[Start of Attachment]

import Summits.ABC.ABC.Theorems.CuspFieldPencilGoldenFromNFPencil
import Literature.NumberTheory.DiophantineGeometry.MatveevYuPlaceBoundsNumberField
import Literature.NumberTheory.DiophantineGeometry.AbcTwoAdicValuationProofs
import HarnessLib

/-!
# STUB-IDEAS `stub_conjugateCuspTriple` — ideator k=2, GEN 5 (FAMILY 2: RESHAPE) — Sketch

Crux `GoldenCuspShadow` (stmt-ABC-26026), route `CuspFieldPencil`.  `Q = u² − 11uw − w²`,
`R = rad(uwQ)`, `H = max(|u|,|w|)`, `m = min(rad u, rad w)`, `q = rad Q`.

GEN-5 RESHAPE = STRENGTHEN-TO-SIMPLIFY, twice, on the converged line
`stub ⇐ UWHalf ∧ QSideRadSq` (all three ideators, gen 4):

* **ONE HYPOTHESIS.** `NFPlaceBound K` bundles the tree's PROVED Prop 4.2.4 pair
  (`evertseGyory2022_prop_4_2_4_infinite_nf_of_matveev` / `_finite_nf_of_yu`) into ONE shape
  statement with ONE opaque constant `c ≥ 1` and the clean height factor `∏ max(h(α_k), 1)`;
  `nfPlaceBound_of_matveev_yu` discharges it (constant comparison only).  Every K-lemma below takes
  `(hP : NFPlaceBound K)` and never sees `12(16ed)^{3n+2}(log* d)² m(d)`.
* **ONE NORM-FORM LEMMA over an ABSTRACT number field.** The K-side datum is stated for ANY number
  field `K`, ANY `β ∈ 𝓞_K` with `β² = sβ − n` (`n ≠ 0`), and the binary form
  `F(u,w) = (u − βw)(u − (s−β)w) = u² − s·uw + n·w²`:  `log H ≤ κ_δ rad(uwF)^δ · rad(F)^{[K:ℚ]}`
  (`NormFormSide`).  No golden numerology (`φ⁵`, `11`, signs), no instance in any statement, no
  splitting law, no conjugation automorphism (`β̄ := s − β`).  Golden stub: `β = θ⁵ = 3 + 5θ`,
  `s = 11`, `n = −1`, `d = 2`; the same lemma serves the route TABLE's other `d = 2` row
  (Hesse `X(3)`, `ℚ(√−3)`, `F = u² + uw + w²`: `s = −1`, `n = 1`).

Kernel-checked here (rc 0, 5 `sorry`s = exactly H2, H5, H8, H9, H11): **H1 `nfPlaceBound_of_matveev_yu`**
(the ONE hypothesis follows from the two named facts, every `K`), `max_div_le`, H3 `mul_conj_eq_normForm`,
`golden_beta_sq`, `normForm_golden/hesse`, H4 `member_form_w/u`, R0–R3 (`absNorm_span_natCast`,
`exists_prime_over`, `padicValInt_le_ord` ported from k1-g4; `place_cost` for general `d`), **H7
`ord_member`** (the `β̄ := s − β`, `β ∣ n` trick), `min_le_geom`, `stub_of_uwHalf_qSideRadSq`, H12
`qSideRadSq_of_normFormSide`, `normFormSide_golden`, `stub_of_uwHalf_nfPlaceBound`, `stub_of_facts`.
This seat does not prove the M/S analytic helpers (H2, H5, H8, H9, H11).
-/

noncomputable section

open Real NumberField UniqueFactorizationMonoid Height IsDedekindDomain Finset
open Literature.NumberTheory.DiophantineGeometry.Dioph
open Literature.IUT.LogVolume

namespace Summit.ABC.ABC.Cruxes.GoldenCuspShadow.SideaK2G5

/-! ## §0 Statements (stub verbatim; the two engines' outputs) -/

/-- The registered stub `stub_conjugateCuspTriple`, verbatim. -/
def StubConjugate : Prop :=
  ∀ ε : ℝ, 0 < ε → ∃ κ : ℝ, ∀ u w : ℤ, IsCoprime u w → u * w * (u ^ 2 - 11 * u * w - w ^ 2) ≠ 0 →
    Real.log (max (|(u : ℝ)|) (|(w : ℝ)|)) ≤
      κ * (((UniqueFactorizationMonoid.radical (u * w * (u ^ 2 - 11 * u * w - w ^ 2))).natAbs : ℕ) : ℝ) ^ (ε : ℝ) *
        ((((UniqueFactorizationMonoid.radical (u ^ 2 - 11 * u * w - w ^ 2)).natAbs : ℕ) : ℝ) ^ (2 / 3 : ℝ) *
          (min (((UniqueFactorizationMonoid.radical u).natAbs : ℕ) : ℝ)
              (((UniqueFactorizationMonoid.radical w).natAbs : ℕ) : ℝ)) ^ (2 / 3 : ℝ))

/-- ℚ-engine output (UNCONDITIONAL line from `Summit.ABC.ABC.Theorems.approximationBound_rat_holds`;
k1/k2 gen-3 files): `log H ≤ κ_δ R^δ · min(rad u, rad w)`. -/
def UWHalf : Prop :=
  ∀ δ : ℝ, 0 < δ → ∃ κ : ℝ, ∀ u w : ℤ, IsCoprime u w → u * w * (u ^ 2 - 11 * u * w - w ^ 2) ≠ 0 →
    Real.log (max (|(u : ℝ)|) (|(w : ℝ)|)) ≤
      κ * (((radical (u * w * (u ^ 2 - 11 * u * w - w ^ 2))).natAbs : ℕ) : ℝ) ^ (δ : ℝ) *
        min (((radical u).natAbs : ℕ) : ℝ) (((radical w).natAbs : ℕ) : ℝ)

/-- K-engine output (weak K-datum, all the stub needs): `log H ≤ κ_δ R^δ · rad(Q)²`. -/
def QSideRadSq : Prop :=
  ∀ δ : ℝ, 0 < δ → ∃ κ : ℝ, ∀ u w : ℤ, IsCoprime u w → u * w * (u ^ 2 - 11 * u * w - w ^ 2) ≠ 0 →
    Real.log (max (|(u : ℝ)|) (|(w : ℝ)|)) ≤
      κ * (((radical (u * w * (u ^ 2 - 11 * u * w - w ^ 2))).natAbs : ℕ) : ℝ) ^ (δ : ℝ) *
        (((radical (u ^ 2 - 11 * u * w - w ^ 2)).natAbs : ℕ) : ℝ) ^ 2

/-! ## §1 ONE HYPOTHESIS: the number-field place bound as a shape statement -/

/-- **H0 `NFPlaceBound K`.** For a number field `K`: ONE constant `c ≥ 1` such that for every
multiplicatively independent-or-not family `α : κ → K×` (`#κ ≥ 2`), exponents `|b_k| ≤ B`, `B ≥ 3`,
`Λ = ∏ α_k^{b_k} − 1 ≠ 0`: at every infinite place `mult(w)·log w(Λ) > −c^{#κ} Ω log B` and at
every prime `log|Λ|_𝔭 > −c^{#κ} (N𝔭/log N𝔭) Ω log B`, with `Ω = ∏ max(logHeight₁ α_k, 1)`
(Mathlib's `logHeight₁` on `K`, i.e. `d·h`).  This is exactly the SHAPE of EG2022 Prop. 4.2.4; the
unconditional `d = 2` target of the route is `NFPlaceBound (ℚ(√5))`. -/
def NFPlaceBound (K : Type) [Field K] [NumberField K] : Prop :=
  ∃ c : ℝ, 1 ≤ c ∧ ∀ (κ : Type) [Fintype κ], 2 ≤ Fintype.card κ →
    ∀ (α : κ → K) (b : κ → ℤ) (B : ℝ),
      (∀ k, α k ≠ 0) → ∏ k, α k ^ b k - 1 ≠ 0 → 3 ≤ B → (∀ k, (|b k| : ℝ) ≤ B) →
      (∀ w : InfinitePlace K,
          -(c ^ Fintype.card κ * (∏ k, max (logHeight₁ (α k)) 1) * Real.log B) <
            (w.mult : ℝ) * Real.log (w (∏ k, α k ^ b k - 1))) ∧
      (∀ 𝔭 : HeightOneSpectrum (𝓞 K),
          -(c ^ Fintype.card κ *
              ((Ideal.absNorm 𝔭.asIdeal : ℝ) / Real.log (Ideal.absNorm 𝔭.asIdeal : ℝ)) *
              (∏ k, max (logHeight₁ (α k)) 1) * Real.log B) <
            Real.log (NumberField.HeightOneSpectrum.adicAbv K 𝔭 (∏ k, α k ^ b k - 1)))

/-- Constant bookkeeping for H1: termwise `max(h/d, m) ≤ max(1,m)·max(h,1)` (`d ≥ 1`, `h ≥ 0`). -/
theorem max_div_le {h d m : ℝ} (hh : 0 ≤ h) (hd : 1 ≤ d) :
    max (h / d) m ≤ max 1 m * max h 1 := by
  have h1 : h / d ≤ h := div_le_self hh hd
  have hM : 1 ≤ max 1 m := le_max_left _ _
  have hX : 1 ≤ max h 1 := le_max_right _ _
  refine max_le ?_ ?_
  · calc h / d ≤ h := h1
      _ ≤ max h 1 := le_max_left _ _
      _ = 1 * max h 1 := (one_mul _).symm
      _ ≤ max 1 m * max h 1 := mul_le_mul_of_nonneg_right hM (by linarith)
  · calc m ≤ max 1 m := le_max_right _ _
      _ = max 1 m * 1 := (mul_one _).symm
      _ ≤ max 1 m * max h 1 := mul_le_mul_of_nonneg_left hX (by linarith)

[End of Attachment]

— WORK TASK —
Lines in the data that hold "natAbs" must be located and copied.

— ANSWER TO THIS TASK —
      κ * (((UniqueFactorizationMonoid.radical (u * w * (u ^ 2 - 11 * u * w - w ^ 2))).natAbs : ℕ) : ℝ) ^ (ε : ℝ) *
        ((((UniqueFactorizationMonoid.radical (u ^ 2 - 11 * u * w - w ^ 2)).natAbs : ℕ) : ℝ) ^ (2 / 3 : ℝ) *
          (min (((UniqueFactorizationMonoid.radical u).natAbs : ℕ) : ℝ)
              (((UniqueFactorizationMonoid.radical w).natAbs : ℕ) : ℝ)) ^ (2 / 3 : ℝ))
      κ * (((radical (u * w * (u ^ 2 - 11 * u * w - w ^ 2))).natAbs : ℕ) : ℝ) ^ (δ : ℝ) *
        min (((radical u).natAbs : ℕ) : ℝ) (((radical w).natAbs : ℕ) : ℝ)
      κ * (((radical (u * w * (u ^ 2 - 11 * u * w - w ^ 2))).natAbs : ℕ) : ℝ) ^ (δ : ℝ) *
        (((radical (u ^ 2 - 11 * u * w - w ^ 2)).natAbs : ℕ) : ℝ) ^ 2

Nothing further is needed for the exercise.